[[ Data to examine open ]]

import Mathlib
import Summits.Ventures.PercRepro2.TablePackage2

/-! # Packages certified by their tables, III: linear certificates
(seat mine-b, cell pub-perc-repro2; MINE-B.md §26)

Two kernel computations of the table route are quadratic in the table — the red-up table must be
`Nodup` and must cover `{r ≥ 1, b ≥ 2}` — and a 10-edge network can have 900 red-up entries.  Both
become linear through the bitmask `SP.encode` of a configuration: a table listed in strictly
increasing key-bitmask order has `Nodup` keys (`nodup_of_isChain_map`, a `List.IsChain` check), and
`Nodup` keys that all lie in the domain cover it as soon as their number is at least the domain's
cardinality (`cover_of_card`, a counting argument on `Finset.univ.filter`). -/

namespace Summit.Ventures.PercRepro2.V2Closure

/-- the number of free edges of a network -/
def SP.nfree : SP → ℕ
  | .free => 1
  | .pin => 0
  | .absent => 0
  | .ser s t => s.nfree + t.nfree
  | .par s t => s.nfree + t.nfree

/-- the bitmask of a configuration: the blue free edges as set bits, the first factor in the low bits -/
def SP.encode : ∀ s : SP, s.Conf → ℕ
  | .free => fun (c : Bool) => if c then 1 else 0
  | .pin => fun _ => 0
  | .absent => fun _ => 0
  | .ser s t => fun p => s.encode p.1 + 2 ^ s.nfree * t.encode p.2
  | .par s t => fun p => s.encode p.1 + 2 ^ s.nfree * t.encode p.2

end Summit.Ventures.PercRepro2.V2Closure

namespace Summit.Ventures.PercRepro2.UHClosure

/-- **a list whose images under a map are strictly increasing is `Nodup`** -/
theorem nodup_of_isChain_map {α : Type*} (l : List α) (enc : α → ℕ)
    (h : (l.map enc).IsChain (· < ·)) : l.Nodup :=
  List.Nodup.of_map enc ((List.isChain_iff_pairwise.1 h).imp fun hab => ne_of_lt hab)

/-- **`Nodup` keys inside a decidable predicate cover it once they are at least as many as the
predicate's elements** (counting on `Finset.univ.filter`) -/
theorem cover_of_card {X : Type*} [Fintype X] [DecidableEq X] (P : X → Prop) [DecidablePred P]
    (keys : List X) (hnd : keys.Nodup) (hin : ∀ k ∈ keys, P k)
    (hcard : (Finset.univ.filter P).card ≤ keys.length) : ∀ x, P x → x ∈ keys := by
  have hsub : keys.toFinset ⊆ Finset.univ.filter P := by
    intro k hk
    rw [List.mem_toFinset] at hk
    exact Finset.mem_filter.2 ⟨Finset.mem_univ _, hin k hk⟩
  have hcard' : (Finset.univ.filter P).card ≤ keys.toFinset.card := by
    rw [List.toFinset_card_of_nodup hnd]; exact hcard
  have heq := Finset.eq_of_subset_of_card_le hsub hcard'
  intro x hx
  have hmem : x ∈ keys.toFinset := by
    rw [heq]; exact Finset.mem_filter.2 ⟨Finset.mem_univ _, hx⟩
  exact List.mem_toFinset.1 hmem

/-- **the keys of a key–value table cover a predicate**, from linear facts: the keys are listed in
strictly increasing bitmask order, every key satisfies the predicate, and the table is at least as
long as the predicate's set -/
theorem table_covers_of_card {X : Type*} [Fintype X] [DecidableEq X] (P : X → Prop) [DecidablePred P]
    (T : List (X × X)) (enc : X → ℕ) (hsorted : (T.map (fun e => enc e.1)).IsChain (· < ·))
    (hin : ∀ e ∈ T, P e.1) (hcard : (Finset.univ.filter P).card ≤ T.length) :
    ∀ x, P x → ∃ e ∈ T, e.1 = x := by
  intro x hx
  have hnd : (T.map Prod.fst).Nodup := by
    apply nodup_of_isChain_map (T.map Prod.fst) enc
    rw [List.map_map]; exact hsorted
  have hin' : ∀ k ∈ T.map Prod.fst, P k := by
    intro k hk
    obtain ⟨e, he, rfl⟩ := List.mem_map.1 hk
    exact hin e he
  have hlen : (Finset.univ.filter P).card ≤ (T.map Prod.fst).length := by
    rw [List.length_map]; exact hcard
  obtain ⟨e, he, hek⟩ := List.mem_map.1 (cover_of_card P (T.map Prod.fst) hnd hin' hlen x hx)
  exact ⟨e, he, hek⟩

end Summit.Ventures.PercRepro2.UHClosure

[[ Data to examine closed ]]

Lines in the records above that carry the word "their" are to be located and copied.

/-! # Packages certified by their tables, III: linear certificates
`Nodup` keys that all lie in the domain cover it as soon as their number is at least the domain's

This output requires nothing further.